On/Off Switches in User Interfaces - joshuacc
http://mattgemmell.com/2011/11/01/on-off-switches/
======
kamkha
Personally, I can't think of a situation which calls for one of these
potentially ambiguous sliders over, say, a checkbox.

The imitation that the author is critiquing is poorly designed in my eyes, but
even the iOS original is a bit ambiguous to me. Is the label on the button
that of the current state, or of the state that the switch would attain if
pressed? It's the former in the iOS control, but I could definitely see people
getting confused over that.

On a different note, here's a screenshot of the same iOS slider in a different
locale (posted in the comments on the article): <http://d.pr/VHZF>. Maybe it's
the fact that "|" and "O" aren't often used to mean "on" and "off" in my
English locale, but that just looks unpleasing to me.

------
markbernard
Since he doesn't allow comments, I will comment here.

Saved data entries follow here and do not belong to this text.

import Summits.BirchSwinnertonDyer.BirchSwinnertonDyer.Theorems.PrintX10bBeyondCarrierCoprimeFrames
import Summits.BirchSwinnertonDyer.BirchSwinnertonDyer.Theses.PrintX10b
import HarnessLib

/-!
# Crux `BeyondCarrierDepthX10b` (stmt-BirchSwinnertonDyer-23055, `route-BirchSwinnertonDyer-PrintX10b`
# rev 18) BY NAME from the five named facts of the Howard road and its ONE open registered stub
# `stub_beyondCarrier_divisibleClassNumber` (the residual frames `3 ∣ h_K`) — the residual of record,
# kernel-checked

HONEST FRAMING (cell `run/shared/lean/pub/bsd-f3-mu/`, idle lead seat p1 serving the PrintX10b pen's
BC3 ask of 2026-08-27T22:31:20Z): THEOREMS ONLY, nothing booked, the crux is NOT closed. This file is
the registered birth skeleton's composition `BeyondCarrierDepthX10b_of` (plan g3, BC3 2026-08-27T22:30:37Z;
case split on `3 ∣ h_K`, bound `max B₁ B₂`) with the Howard-frames stub REPLACED by the landed helper
`HowardFrames.stub_beyondCarrier_coprimeClassNumber_of_namedFacts` (p581299), so that what remains of
the crux is stated in the kernel, by name: the five named facts `h46` (Mastella–Zerman 2026 Cor. 4.6),
`hYZ` (Yan–Zhu/BCS/CGLS composite, fed from singles at a leaf), `h331` (JSW 2017 Thm. 3.3.1), `hChaL`
(Cha 2005 Rmk. 25 lower half), `hKo` (Kolyvagin 1990 Thm. A) AND the residual-frames stub
(`3 ∣ h_K`: no mechanism in print — Howard's/Mastella–Zerman's Kolyvagin-system argument assumes
`p ∤ h_K`, Jetchev 2008 assumes surjective image). BSD is not proved by any of this.

* `beyondCarrierDepthX10b_of_frames` — the skeleton's composition, sorry-free, both registered stubs as
  HYPOTHESES (names distinct from the skeleton's, so the eventual closer can land the skeleton verbatim).
* `beyondCarrierDepthX10b_of_namedFacts_of_residualFrames` — the crux from the five facts + the residual stub.

References: [MastellaZerman2026] Cor. 4.6; [YanZhu2024MainConjNonCM] Thm. 5.7 (1), 5.9;
[JetchevSkinnerWan2017] Thm. 3.3.1; [Cha2005] Rmk. 25; [Kolyvagin1990] Thm. A; [Jetchev2008] Thm. 1.4;
route file `Theses/PrintX10b.lean` (rev 18, item 23055).
-/

-- the REGISTERED stub namespace `Summit.BirchSwinnertonDyer.BirchSwinnertonDyer.Cruxes.…` repeats the summit name
set_option linter.dupNamespace false
set_option autoImplicit false

noncomputable section

open WeierstrassCurve NumberField
  Literature.NumberTheory.EllipticCurves Literature.NumberTheory.EllipticCurves.ModularForms
  Literature.NumberTheory.EllipticCurves.JetchevSkinnerWan2017
  Literature.NumberTheory.EllipticCurves.YanZhu2026
  Summit.BirchSwinnertonDyer.BirchSwinnertonDyer.Theses.PrintX10b

open Literature.NumberTheory.EllipticCurves.Rank1Residual (ClassX10 Surj)

namespace Summit.BirchSwinnertonDyer.BirchSwinnertonDyer.Cruxes.BeyondCarrierDepthX10b.HowardFrames

/-- **The birth skeleton's composition, sorry-free: crux `BeyondCarrierDepthX10b` (item 23055) from its two
registered stubs taken as HYPOTHESES** — `h₁` = `stub_beyondCarrier_coprimeClassNumber` (Howard frames,
`¬ p ∣ h_K`) and `h₂` = `stub_beyondCarrier_divisibleClassNumber` (residual frames, `p ∣ h_K`), signatures
VERBATIM; the two frame classes exhaust the Heegner frames, bound `max B₁ B₂`. (Same term as the skeleton's
`BeyondCarrierDepthX10b_of`; a distinct name so the closer can land the skeleton file unchanged.)
[cite: Jetchev2008, Conj. 1.3 and Thm. 1.4] -/
theorem beyondCarrierDepthX10b_of_frames
    (h₁ : ∀ (W : WeierstrassCurve ℚ) [W.IsElliptic] [W.IsGloballyMinimal] [NeZero (W.conductorNorm ℤ)] (p : ℕ) [Fact p.Prime], Literature.NumberTheory.EllipticCurves.Rank1Residual.ClassX10 W p → ¬ Literature.NumberTheory.EllipticCurves.Rank1Residual.Surj W 3 → ¬ W.HasCM → W.analyticRank = 1 → ∃ B : ℕ, ∀ (K : Type) [Field K] [NumberField K] (Dt : Literature.NumberTheory.EllipticCurves.ModularForms.ModularParametrizationData W (W.conductorNorm ℤ)) (β : ℤ) (ι : K →+* ℂ), Literature.NumberTheory.EllipticCurves.IsImaginaryQuadratic K → B < (NumberField.discr K).natAbs → NumberField.discr K % 8 = 1 → Literature.NumberTheory.EllipticCurves.SatisfiesHeegnerHypothesis (W.conductorNorm ℤ) K → Literature.NumberTheory.EllipticCurves.SatisfiesHeegnerHypothesis p K → ¬ p ∣ NumberField.classNumber K → (4 * (W.conductorNorm ℤ : ℤ)) ∣ β ^ 2 - NumberField.discr K → ¬ (p : ℤ) ∣ Dt.c → ∀ (d₁ : Literature.NumberTheory.EllipticCurves.KolyvaginHeegnerData Dt β ι 1), ¬ IsOfFinAddOrder d₁.derivedPoint → ∀ (s : ℕ), (∀ (q : ℕ) [Fact q.Prime], q ∣ W.conductorNorm ℤ → padicValNat p ((W.baseChange ℚ_[q]).localTamagawaNumber ℤ_[q]) < s) → s ≤ padicValNat p W.tamagawaProduct → ∀ (n : ℕ) (d : Literature.NumberTheory.EllipticCurves.KolyvaginHeegnerData Dt β ι n), Squarefree n → (∀ ℓ ∈ n.primeFactors, Literature.NumberTheory.EllipticCurves.Zhang2014.IsKolyvaginPrime (W.conductorNorm ℤ) W K p ℓ ∧ s ≤ Literature.NumberTheory.EllipticCurves.Zhang2014.kolyvaginIndex W p ℓ) → ∃ Q : (W.baseChange (Literature.NumberTheory.EllipticCurves.ringClassField K ι n)).toAffine.Point, ((p ^ s : ℕ) : ℤ) • Q = d.derivedPoint)
    (h₂ : ∀ (W : WeierstrassCurve ℚ) [W.IsElliptic] [W.IsGloballyMinimal] [NeZero (W.conductorNorm ℤ)] (p : ℕ) [Fact p.Prime], Literature.NumberTheory.EllipticCurves.Rank1Residual.ClassX10 W p → ¬ Literature.NumberTheory.EllipticCurves.Rank1Residual.Surj W 3 → ¬ W.HasCM → W.analyticRank = 1 → ∃ B : ℕ, ∀ (K : Type) [Field K] [NumberField K] (Dt : Literature.NumberTheory.EllipticCurves.ModularForms.ModularParametrizationData W (W.conductorNorm ℤ)) (β : ℤ) (ι : K →+* ℂ), Literature.NumberTheory.EllipticCurves.IsImaginaryQuadratic K → B < (NumberField.discr K).natAbs → NumberField.discr K % 8 = 1 → Literature.NumberTheory.EllipticCurves.SatisfiesHeegnerHypothesis (W.conductorNorm ℤ) K → Literature.NumberTheory.EllipticCurves.SatisfiesHeegnerHypothesis p K → p ∣ NumberField.classNumber K → (4 * (W.conductorNorm ℤ : ℤ)) ∣ β ^ 2 - NumberField.discr K → ¬ (p : ℤ) ∣ Dt.c → ∀ (d₁ : Literature.NumberTheory.EllipticCurves.KolyvaginHeegnerData Dt β ι 1), ¬ IsOfFinAddOrder d₁.derivedPoint → ∀ (s : ℕ), (∀ (q : ℕ) [Fact q.Prime], q ∣ W.conductorNorm ℤ → padicValNat p ((W.baseChange ℚ_[q]).localTamagawaNumber ℤ_[q]) < s) → s ≤ padicValNat p W.tamagawaProduct → ∀ (n : ℕ) (d : Literature.NumberTheory.EllipticCurves.KolyvaginHeegnerData Dt β ι n), Squarefree n → (∀ ℓ ∈ n.primeFactors, Literature.NumberTheory.EllipticCurves.Zhang2014.IsKolyvaginPrime (W.conductorNorm ℤ) W K p ℓ ∧ s ≤ Literature.NumberTheory.EllipticCurves.Zhang2014.kolyvaginIndex W p ℓ) → ∃ Q : (W.baseChange (Literature.NumberTheory.EllipticCurves.ringClassField K ι n)).toAffine.Point, ((p ^ s : ℕ) : ℤ) • Q = d.derivedPoint) :
    BeyondCarrierDepthX10b := by
  intro W _ _ _ p _ hX hns hcm hr
  obtain ⟨B₁, h₁⟩ := h₁ W p hX hns hcm hr
  obtain ⟨B₂, h₂⟩ := h₂ W p hX hns hcm hr
  refine ⟨max B₁ B₂, ?_⟩
  intro K _ _ Dt β ι hK hB hd8 hHN hHp hβ hc d₁ hd₁ s hcar hs n d hn hℓ
  by_cases hh : p ∣ NumberField.classNumber K
  · exact h₂ K Dt β ι hK (lt_of_le_of_lt (le_max_right B₁ B₂) hB) hd8 hHN hHp hh hβ hc d₁ hd₁ s hcar hs
      n d hn hℓ
  · exact h₁ K Dt β ι hK (lt_of_le_of_lt (le_max_left B₁ B₂) hB) hd8 hHN hHp hh hβ hc d₁ hd₁ s hcar hs
      n d hn hℓ

/-- **Crux `BeyondCarrierDepthX10b` (item 23055) BY NAME from the five named facts of the Howard road and the
ONE open registered stub — the residual of record.** Hypotheses: `h46` Mastella–Zerman 2026 Cor. 4.6, `hYZ`
the Yan–Zhu/BCS/CGLS composite, `h331` JSW 2017 Thm. 3.3.1, `hChaL` Cha 2005 Rmk. 25 (lower half), `hKo`
Kolyvagin 1990 Thm. A, and `hres` = `stub_beyondCarrier_divisibleClassNumber` VERBATIM (beyond-carrier
`3^s`-divisibility of the derived Heegner points on the rev-3b X10b frames with `3 ∣ h_K` — OPEN, no printed
mechanism). Composition of `beyondCarrierDepthX10b_of_frames` with the landed Howard-frames helper
`stub_beyondCarrier_coprimeClassNumber_of_namedFacts` (p581299, via p577630).
[cite: MastellaZerman2026, Cor. 4.6] [cite: YanZhu2024MainConjNonCM, Thm. 5.7 (1), Thm. 5.9]
[cite: JetchevSkinnerWan2017, Thm. 3.3.1] [cite: Cha2005, Thm. 21 and Rmk. 25] [cite: Kolyvagin1990, Thm. A] -/
theorem beyondCarrierDepthX10b_of_namedFacts_of_residualFrames
    (h46 : MastellaZerman2026.cor46_howardDivisibility_of_scalarImage.{0})
    (hYZ : thm57_thm59_bcs422_cgls513_generator_constantCoeff_of_heegnerDivisibility)
    (h331 : thm331_anticyclotomicControl)
    (hChaL : Cha2005.rmk25_pow_dvd_card_sha_primary_of_certificate)
    (hKo : ∀ (N : ℕ) [NeZero N] (W : WeierstrassCurve ℚ) (K : Type) [Field K] [NumberField K],
      kolyvagin N W K)
    (hres : ∀ (W : WeierstrassCurve ℚ) [W.IsElliptic] [W.IsGloballyMinimal] [NeZero (W.conductorNorm ℤ)] (p : ℕ) [Fact p.Prime], Literature.NumberTheory.EllipticCurves.Rank1Residual.ClassX10 W p → ¬ Literature.NumberTheory.EllipticCurves.Rank1Residual.Surj W 3 → ¬ W.HasCM → W.analyticRank = 1 → ∃ B : ℕ, ∀ (K : Type) [Field K] [NumberField K] (Dt : Literature.NumberTheory.EllipticCurves.ModularForms.ModularParametrizationData W (W.conductorNorm ℤ)) (β : ℤ) (ι : K →+* ℂ), Literature.NumberTheory.EllipticCurves.IsImaginaryQuadratic K → B < (NumberField.discr K).natAbs → NumberField.discr K % 8 = 1 → Literature.NumberTheory.EllipticCurves.SatisfiesHeegnerHypothesis (W.conductorNorm ℤ) K → Literature.NumberTheory.EllipticCurves.SatisfiesHeegnerHypothesis p K → p ∣ NumberField.classNumber K → (4 * (W.conductorNorm ℤ : ℤ)) ∣ β ^ 2 - NumberField.discr K → ¬ (p : ℤ) ∣ Dt.c → ∀ (d₁ : Literature.NumberTheory.EllipticCurves.KolyvaginHeegnerData Dt β ι 1), ¬ IsOfFinAddOrder d₁.derivedPoint → ∀ (s : ℕ), (∀ (q : ℕ) [Fact q.Prime], q ∣ W.conductorNorm ℤ → padicValNat p ((W.baseChange ℚ_[q]).localTamagawaNumber ℤ_[q]) < s) → s ≤ padicValNat p W.tamagawaProduct → ∀ (n : ℕ) (d : Literature.NumberTheory.EllipticCurves.KolyvaginHeegnerData Dt β ι n), Squarefree n → (∀ ℓ ∈ n.primeFactors, Literature.NumberTheory.EllipticCurves.Zhang2014.IsKolyvaginPrime (W.conductorNorm ℤ) W K p ℓ ∧ s ≤ Literature.NumberTheory.EllipticCurves.Zhang2014.kolyvaginIndex W p ℓ) → ∃ Q : (W.baseChange (Literature.NumberTheory.EllipticCurves.ringClassField K ι n)).toAffine.Point, ((p ^ s : ℕ) : ℤ) • Q = d.derivedPoint) :
    BeyondCarrierDepthX10b :=
  beyondCarrierDepthX10b_of_frames
    (stub_beyondCarrier_coprimeClassNumber_of_namedFacts h46 hYZ h331 hChaL hKo) hres

end Summit.BirchSwinnertonDyer.BirchSwinnertonDyer.Cruxes.BeyondCarrierDepthX10b.HowardFrames

end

While I agree with the author's comment that the switch is ambiguous, I
disagree with his perception of the current state. To my mind the switch shown
is a rocker switch that has the off side currently pressed. But that just
shows how bad it is since different people see different things.

------
edoloughlin
tl;dr: The author critiques a poor imitation of the iOS on/off toggle.